Among these control strategies, buffering cloning solution with 100 mM citrate phosphate buffer at pH 5.5 is key to controlling algae. This is because the buffer solution reduces pH alterations in the cloning medium when excessive carbon dioxide released by microalgae is converted to carbonic acid.

As nurseries prepare for cannabis clone production to kickstart the growing season, they need to be aware of the negative impact of algae in the cloning process. Furthermore, growers should adopt general strategies to manage harmful algae in the greenhouse and nurseries as previously described [5].

References

[1] Schwarz, D. and Gross, W. (2004). Algae affecting lettuce growth in hydroponic system. The Journal of Horticultural Science and Biotechnology 79:554-559.
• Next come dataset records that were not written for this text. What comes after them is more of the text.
import Summits.BirchSwinnertonDyer.BirchSwinnertonDyer.Theorems.KimAtThreeFineKatoPerFactorPartsSingle
import Summits.BirchSwinnertonDyer.BirchSwinnertonDyer.Theorems.KimAtThreeFineKatoSemiLocalAssemblyCrux
import HarnessLib

/-!
# Crux `KatoKuriharaPortThreeShared` (stmt-BirchSwinnertonDyer-19560) BY NAME from the three displayed
# SINGLE-COMPLETION parts **hKatoV2₀ ∧ hS5a ∧ hLog₀** (this seat's `KimAtThreeFineKatoPerFactorPartsSingle`)
# (cell `bsd-addord`, seat kim3 gen 15 = the crux's LEAD; route W2 `KimAtThreeKolyvagin`; `--supports 19560`)

HONEST FRAMING. ONE theorem, no definition, no named fact, no `sorry`; the three parts are DISPLAYED hypotheses,
so nothing is closed; nothing is booked; BSD is not proved.  It records the crux's residual of record in the
kernel: **19560 ⟸ hKatoV2₀ ∧ hS5a ∧ hLog₀** — hKatoV2₀ = Kato's Euler system whose value datum `Λ` at the tame
levels is pinned, at ONE place `w₀ ∣ 3` per level, to w2-c2 g8's DEFINED `exp*_ω` (`expStarOmegaHom` at `L_{w₀}`
along a twist family `g` with `g̃_w • w = w₀`, (DEF₀); base-change compatible with `expStarOmegaPadicAt` at `ℚ₃`,
(RES₀)), `κ` a `3`-adic-unit rational (R-κ), for the `hdual`-normalised Néron line datum (typer target: Kato 2004
(8.1.3)/8.12/9.7/6.6(1)/12.5/13.3 + [BK90] 3.8 over the defined objects; its `ZetaBody` (C3a)/(C3b) dischargeable
by w2-acc5's `KimAtThreeFineKatoValueEquivariance` modulo (GAL₀)); hS5a = [BK90] 3.8/3.11 kernel clause for
`expStarOmegaPadicAt d`, every `d` (w2-c3 g8's (S5a)); hLog₀ = at every place `w₀ ∣ 3` a log-lattice with one
unit-trace point + [BK90]/Tate duality over `L_{w₀}` (w2-kport T5 ∘ w2-acc4 + (S5b) at `L_{w₀}`; at the ramified
places of the levels `r ∋ v₃` via the unramified subfield, w2-acc4 g5's road (R-b)).  Composition:
`perFactorSingle_of_parts` ∘ w2-acc5's `perFactorKatoPackage_of_perFactorSingle` (hKdef₀ → hKloc, the REGISTERED
stub's package) ∘ this seat's `…_of_perFactorKatoPackage` (p497208).  Lives in the route file's import cone.
-/

noncomputable section

-- the cell's Theorems namespace `Summit.BirchSwinnertonDyer.BirchSwinnertonDyer.…` repeats the summit name by design (D-0017)
set_option linter.dupNamespace false

open scoped Classical NumberField TensorProduct ContRepresentation Pointwise
open Field ValuativeRel Function IsDedekindDomain NumberField
open WeierstrassCurve Literature.NumberTheory.EllipticCurves Literature.NumberTheory.GaloisRepresentations
  Literature.NumberTheory.GaloisRepresentations.DiscreteGaloisModule Literature.NumberTheory.GaloisCohomology
open Literature.NumberTheory.GaloisRepresentations.PeriodRingData Literature.NumberTheory.PAdicHodge
open Literature.NumberTheory.EllipticCurves.ModularForms Literature.NumberTheory.EllipticCurves.Rank1Residual
open Literature.NumberTheory.EllipticCurves.Kato2004 Literature.NumberTheory.EllipticCurves.Kato2004.EulerSystemValues
open Literature.NumberTheory.AdelicBaseChange Literature.NumberTheory.Automorphic
open Summit.BirchSwinnertonDyer.Rank1Residual.GaloisImage
open Summit.BirchSwinnertonDyer.Rank1Residual.Additive.LocalLog
open Summit.BirchSwinnertonDyer.BirchSwinnertonDyer.Theorems
open Summit.BirchSwinnertonDyer.BirchSwinnertonDyer.Theorems.KimAtThreeFineKatoPerFactorDefined
open Summit.BirchSwinnertonDyer.BirchSwinnertonDyer.Theorems.KimAtThreeDeepLowerExpStarOmega
open Summit.BirchSwinnertonDyer.BirchSwinnertonDyer.Theorems.KimAtThreeDeepLowerExpStarOmegaPlace
open Summit.BirchSwinnertonDyer.BirchSwinnertonDyer.Theorems.KimAtThreeFineKatoPerFactorPlaces
open Summit.BirchSwinnertonDyer.BirchSwinnertonDyer.Theorems.KimAtThreeFineKatoPerFactorPartsSingle

namespace Summit.BirchSwinnertonDyer.BirchSwinnertonDyer.Theorems.KimAtThreeFineKatoPerFactorPartsSingleCrux
import Mathlib.GroupTheory.SpecificGroups.Dihedral
import Mathlib.GroupTheory.SpecificGroups.KleinFour
import Mathlib.Algebra.Group.Commutator
import Mathlib.GroupTheory.Abelianization.Defs
import Mathlib.GroupTheory.Perm.Cycle.Type
import HarnessLib

/-!
# The derived subgroup and the abelianization of a dihedral group

For the dihedral group `D_n = DihedralGroup n` (of order `2n`; `n = 0` is the infinite dihedral
group), with rotations `r i` and reflections `sr i` (`i : ZMod n`):

* `commutatorElement_r_r/_r_sr/_sr_r/_sr_sr` — the four commutators of generators, e.g.
  `⁅r i, sr j⁆ = r (2i)`;
* `commutator_dihedralGroup` — **`[D_n, D_n] = ⟨r 2⟩`**, the rotations by even angles;
* `mul_self_mem_commutator_dihedralGroup`, `sr_not_mem_commutator_dihedralGroup` — every square
  is a commutator, no reflection is;
* hence the abelianization `D_n^{ab}` is an elementary abelian `2`-group
  (`abelianization_mul_self`, `exponent_abelianization_dihedralGroup : exponent = 2`) of order `2`
  or `4` (`card_abelianization_dihedralGroup`), i.e. **`D_n^{ab} ≅ ℤ/2ℤ` or `(ℤ/2ℤ)²`**
  (`card_abelianization_eq_two_or_isKleinFour`; order `2` for `n` odd, `4` for `n` even or `0`).

This is the group theory behind the sentence *"For any `(i, j)`, the abelianization of the
projective image of `ρ_{i,j}` is isomorphic either to `ℤ/2ℤ` or `(ℤ/2ℤ)²"* in the proof of
Prop. 3.9 of Newton–Thorne, *Symmetric power functoriality for holomorphic modular forms, II*
(p. 25 of arXiv:2009.07180): the projective image of an irreducible dihedral (= induced from an
index-`2` subgroup) two-dimensional representation is a dihedral group.

Mathlib (`Mathlib/GroupTheory/SpecificGroups/Dihedral.lean`) has the multiplication table,
orders of elements, exponent, centre (odd `n`) and `IsKleinFour (DihedralGroup 2)`, but not the
derived subgroup or the abelianization (`lean search` for `DihedralGroup` with `commutator` /
`Abelianization`: no hits).

## References

* [folklore] (e.g. any treatment of `D_n`; `[D_n, D_n] = ⟨r²⟩`).
* J. Newton, J. A. Thorne, *Symmetric power functoriality for holomorphic modular forms, II*,
  Publ. Math. IHÉS 134 (2021), proof of Prop. 3.9 (arXiv:2009.07180, p. 25) [NewtonThorneIHES2021b].
-/

namespace Literature.GroupTheory.SpecificGroups

open DihedralGroup

open scoped commutatorElement

variable {n : ℕ}

/-! ### Commutators of the generators -/

/-- `⁅r i, r j⁆ = 1`. [folklore] -/
theorem commutatorElement_r_r (i j : ZMod n) : ⁅r i, r j⁆ = 1 := by
  simp only [commutatorElement_def, inv_r, r_mul_r]
  rw [show i + j + -i + -j = 0 by ring, r_zero]

/-- `⁅r i, sr j⁆ = r (2i)`. [folklore] -/
theorem commutatorElement_r_sr (i j : ZMod n) : ⁅r i, sr j⁆ = r (2 * i) := by
  simp only [commutatorElement_def, inv_r, inv_sr, r_mul_sr, sr_mul_r, sr_mul_sr]
  congr 1
  ring

/-- `⁅sr i, r j⁆ = r (−2j)`. [folklore] -/
theorem commutatorElement_sr_r (i j : ZMod n) : ⁅sr i, r j⁆ = r (2 * -j) := by
  simp only [commutatorElement_def, inv_r, inv_sr, sr_mul_r, sr_mul_sr, r_mul_r]
  congr 1
  ring

/-- `⁅sr i, sr j⁆ = r (2(j − i))`. [folklore] -/
theorem commutatorElement_sr_sr (i j : ZMod n) : ⁅sr i, sr j⁆ = r (2 * (j - i)) := by
  simp only [commutatorElement_def, inv_sr, sr_mul_sr, r_mul_sr]
  congr 1
  ring

/-- `r (2i) ∈ ⟨r 2⟩`. [folklore] -/
theorem r_two_mul_mem_zpowers (i : ZMod n) :
    r (2 * i) ∈ Subgroup.zpowers (r (2 : ZMod n)) := by
  rw [Subgroup.mem_zpowers_iff]
  exact ⟨(i.cast : ℤ), by rw [r_zpow, ZMod.intCast_zmod_cast]⟩

/-! ### The derived subgroup -/

/-- **`[D_n, D_n] = ⟨r 2⟩`**: the derived subgroup of the dihedral group is generated by the
rotation `r 2` (for every `n`, including the infinite dihedral group `n = 0`). [folklore] -/
theorem commutator_dihedralGroup (n : ℕ) :
    commutator (DihedralGroup n) = Subgroup.zpowers (r (2 : ZMod n)) := by
  apply le_antisymm
  · rw [commutator_def, Subgroup.commutator_le]
    rintro a - b -
    rcases a with i | i <;> rcases b with j | j
    · rw [commutatorElement_r_r]
      exact one_mem _
    · rw [commutatorElement_r_sr]
      exact r_two_mul_mem_zpowers i
    · rw [commutatorElement_sr_r]
      exact r_two_mul_mem_zpowers (-j)
    · rw [commutatorElement_sr_sr]
      exact r_two_mul_mem_zpowers (j - i)
  · rw [Subgroup.zpowers_le]
    have h := commutatorElement_r_sr (1 : ZMod n) 0
    rw [mul_one] at h
    rw [← h, commutator_def]
    exact Subgroup.commutator_mem_commutator (Subgroup.mem_top _) (Subgroup.mem_top _)

/-- Every square lies in the derived subgroup: `(r i)² = r (2i)`, `(sr i)² = 1`. [folklore] -/
theorem mul_self_mem_commutator_dihedralGroup (g : DihedralGroup n) :
    g * g ∈ commutator (DihedralGroup n) := by
  rw [commutator_dihedralGroup]
  rcases g with i | i
  · rw [r_mul_r, ← two_mul]
    exact r_two_mul_mem_zpowers i
  · rw [sr_mul_self]
    exact one_mem _

/-- No reflection is a product of commutators. [folklore] -/
theorem sr_not_mem_commutator_dihedralGroup (i : ZMod n) :
    sr i ∉ commutator (DihedralGroup n) := by
  rw [commutator_dihedralGroup, Subgroup.mem_zpowers_iff]
  rintro ⟨k, hk⟩
  rw [r_zpow] at hk
  cases hk

/-! ### The abelianization -/

/-- Every element of `D_n^{ab}` squares to `1`. [folklore] -/
theorem abelianization_mul_self (x : Abelianization (DihedralGroup n)) : x * x = 1 := by
  have hsurj : Function.Surjective (Abelianization.of : DihedralGroup n → _) :=
    QuotientGroup.mk_surjective
  obtain ⟨g, rfl⟩ := hsurj x
  rw [← map_mul, ← MonoidHom.mem_ker, Abelianization.ker_of]
  exact mul_self_mem_commutator_dihedralGroup g

/-- `D_n^{ab}` is non-trivial: the image of a reflection is not `1`. [folklore] -/
theorem abelianization_of_sr_ne_one (i : ZMod n) :
    Abelianization.of (sr i : DihedralGroup n) ≠ 1 := by
  rw [Ne, ← MonoidHom.mem_ker, Abelianization.ker_of]
  exact sr_not_mem_commutator_dihedralGroup i

/-- `D_n^{ab}` is non-trivial. [folklore] -/
instance : Nontrivial (Abelianization (DihedralGroup n)) :=
  ⟨⟨Abelianization.of (sr 0), 1, abelianization_of_sr_ne_one 0⟩⟩

/-- **`exponent (D_n^{ab}) = 2`.** [folklore] -/
theorem exponent_abelianization_dihedralGroup (n : ℕ) :
    Monoid.exponent (Abelianization (DihedralGroup n)) = 2 := by
  have hdvd : Monoid.exponent (Abelianization (DihedralGroup n)) ∣ 2 := by
    rw [Monoid.exponent_dvd_iff_forall_pow_eq_one]
    intro g
    rw [pow_two, abelianization_mul_self]
  rcases (Nat.dvd_prime Nat.prime_two).mp hdvd with h | h
  · exact absurd (Monoid.exp_eq_one_iff.mp h) (not_subsingleton _)
  · exact h

/-- The image of a rotation in `D_n^{ab}` is `1` or the image of `r 1` (write the angle as
`2k` or `2k + 1`). [folklore] -/
theorem abelianization_of_r (i : ZMod n) :
    Abelianization.of (r i : DihedralGroup n) = 1 ∨
      Abelianization.of (r i : DihedralGroup n) = Abelianization.of (r 1) := by
  set z : ℤ := i.cast with hz
  have hi : i = ((2 * (z / 2) + z % 2 : ℤ) : ZMod n) := by
    rw [Int.mul_ediv_add_emod, hz, ZMod.intCast_zmod_cast]
  have heven : Abelianization.of (r (((2 * (z / 2) : ℤ)) : ZMod n) : DihedralGroup n) = 1 := by
    rw [← MonoidHom.mem_ker, Abelianization.ker_of, commutator_dihedralGroup, Int.cast_mul,
      Int.cast_two]
    exact r_two_mul_mem_zpowers _
  have key : Abelianization.of (r i : DihedralGroup n) =
      Abelianization.of (r (((z % 2 : ℤ)) : ZMod n)) := by
    conv_lhs => rw [hi]
    rw [Int.cast_add, ← r_mul_r, map_mul, heven, one_mul]
  rcases Int.emod_two_eq_zero_or_one z with h | h
  · left
    rw [key, h, Int.cast_zero, r_zero, map_one]
  · right
    rw [key, h, Int.cast_one]

/-- A surjection `Bool × Bool → D_n^{ab}`: `(a, b) ↦ s̄^a r̄^b`. [folklore] -/
theorem abelianization_surjective_boolProd :
    Function.Surjective fun p : Bool × Bool =>
      ((if p.1 then Abelianization.of (sr 0 : DihedralGroup n) else 1) *
        (if p.2 then Abelianization.of (r 1 : DihedralGroup n) else 1)) := by
  have hsurj : Function.Surjective (Abelianization.of : DihedralGroup n → _) :=
    QuotientGroup.mk_surjective
  intro x
  obtain ⟨g, rfl⟩ := hsurj x
  rcases g with i | i
  · rcases abelianization_of_r i with h | h
    · exact ⟨(false, false), by simp [h]⟩
    · exact ⟨(false, true), by simp [h]⟩
  · have hval : Abelianization.of (sr i : DihedralGroup n) =
        Abelianization.of (sr 0) * Abelianization.of (r i) := by
      rw [← map_mul, sr_mul_r, zero_add]
    rcases abelianization_of_r i with h | h
    · exact ⟨(true, false), by rw [hval, h]; simp⟩
    · exact ⟨(true, true), by rw [hval, h]; simp⟩

/-- `D_n^{ab}` is finite (a quotient of `Bool × Bool`), also for the infinite dihedral group.
[folklore] -/
instance : Finite (Abelianization (DihedralGroup n)) :=
  Finite.of_surjective _ abelianization_surjective_boolProd

/-- `|D_n^{ab}| ≤ 4`. [folklore] -/
theorem card_abelianization_le_four (n : ℕ) :
    Nat.card (Abelianization (DihedralGroup n)) ≤ 4 := by
  have h := Nat.card_le_card_of_surjective _ (abelianization_surjective_boolProd (n := n))
  simpa using h

/-- **`|D_n^{ab}| = 2` or `4`** (it is `2` for `n` odd and `4` for `n` even or `n = 0`).
[folklore] -/
theorem card_abelianization_dihedralGroup (n : ℕ) :
    Nat.card (Abelianization (DihedralGroup n)) = 2 ∨
      Nat.card (Abelianization (DihedralGroup n)) = 4 := by
  have h4 := card_abelianization_le_four n
  have h2 : 1 < Nat.card (Abelianization (DihedralGroup n)) := Finite.one_lt_card
  have h3 : Nat.card (Abelianization (DihedralGroup n)) ≠ 3 := by
    intro h3
    haveI : Fact (Nat.Prime 3) := ⟨Nat.prime_three⟩
    obtain ⟨x, hx⟩ := exists_prime_orderOf_dvd_card' (G := Abelianization (DihedralGroup n)) 3
      (by rw [h3])
    have hdvd : orderOf x ∣ 2 := orderOf_dvd_of_pow_eq_one (by rw [pow_two, abelianization_mul_self])
    rw [hx] at hdvd
    exact absurd (Nat.le_of_dvd two_pos hdvd) (by norm_num)
  omega

/-- **`D_n^{ab} ≅ ℤ/2ℤ` or `(ℤ/2ℤ)²`**: the abelianization of a dihedral group has order `2`, or
is a Klein four-group (order `4`, exponent `2`).  In Newton–Thorne II, proof of Prop. 3.9
(p. 25): *"the abelianization of the projective image of `ρ_{i,j}` is isomorphic either to `ℤ/2ℤ`
or `(ℤ/2ℤ)²"* (the projective image of an irreducible dihedral representation being a dihedral
group). [cite: NewtonThorneIHES2021b, proof of Prop. 3.9 (p. 25 of arXiv:2009.07180)] -/
theorem card_abelianization_eq_two_or_isKleinFour (n : ℕ) :
    Nat.card (Abelianization (DihedralGroup n)) = 2 ∨
      IsKleinFour (Abelianization (DihedralGroup n)) := by
  rcases card_abelianization_dihedralGroup n with h | h
  · exact Or.inl h
  · exact Or.inr ⟨h, exponent_abelianization_dihedralGroup n⟩

end Literature.GroupTheory.SpecificGroups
[2] Hulzebos, E. M., Adema, D. M. M., Dirven-van Breemen, E. M., Henzen, L., van Dis, W. A., Herbold, H. A., Hoekstra, J. A., Baerselman, R., & van Gestel, C. A. M. (1993). Phytotoxicity studies with Lactuca sativa in soil and nutrient solution. Environmental Toxicology and Chemistry, 12, 1079-1094.

[3] van den Hoek, C., Mann, D.G., and Jahns, H.M. 1995. Algae An introduction to phycology. Cambridge: Cambridge University Press. ISBN 978-0-521-30419-1.

[4] Kirk, D.L. and Kirk, M.M. 1986. Heat shock elicits production of sexual inducer in Volvox. Science. 231 (4733):51-54.

[5] Hendrickson T and Dunn B (2021) Algae control for greenhouse production available September 2021.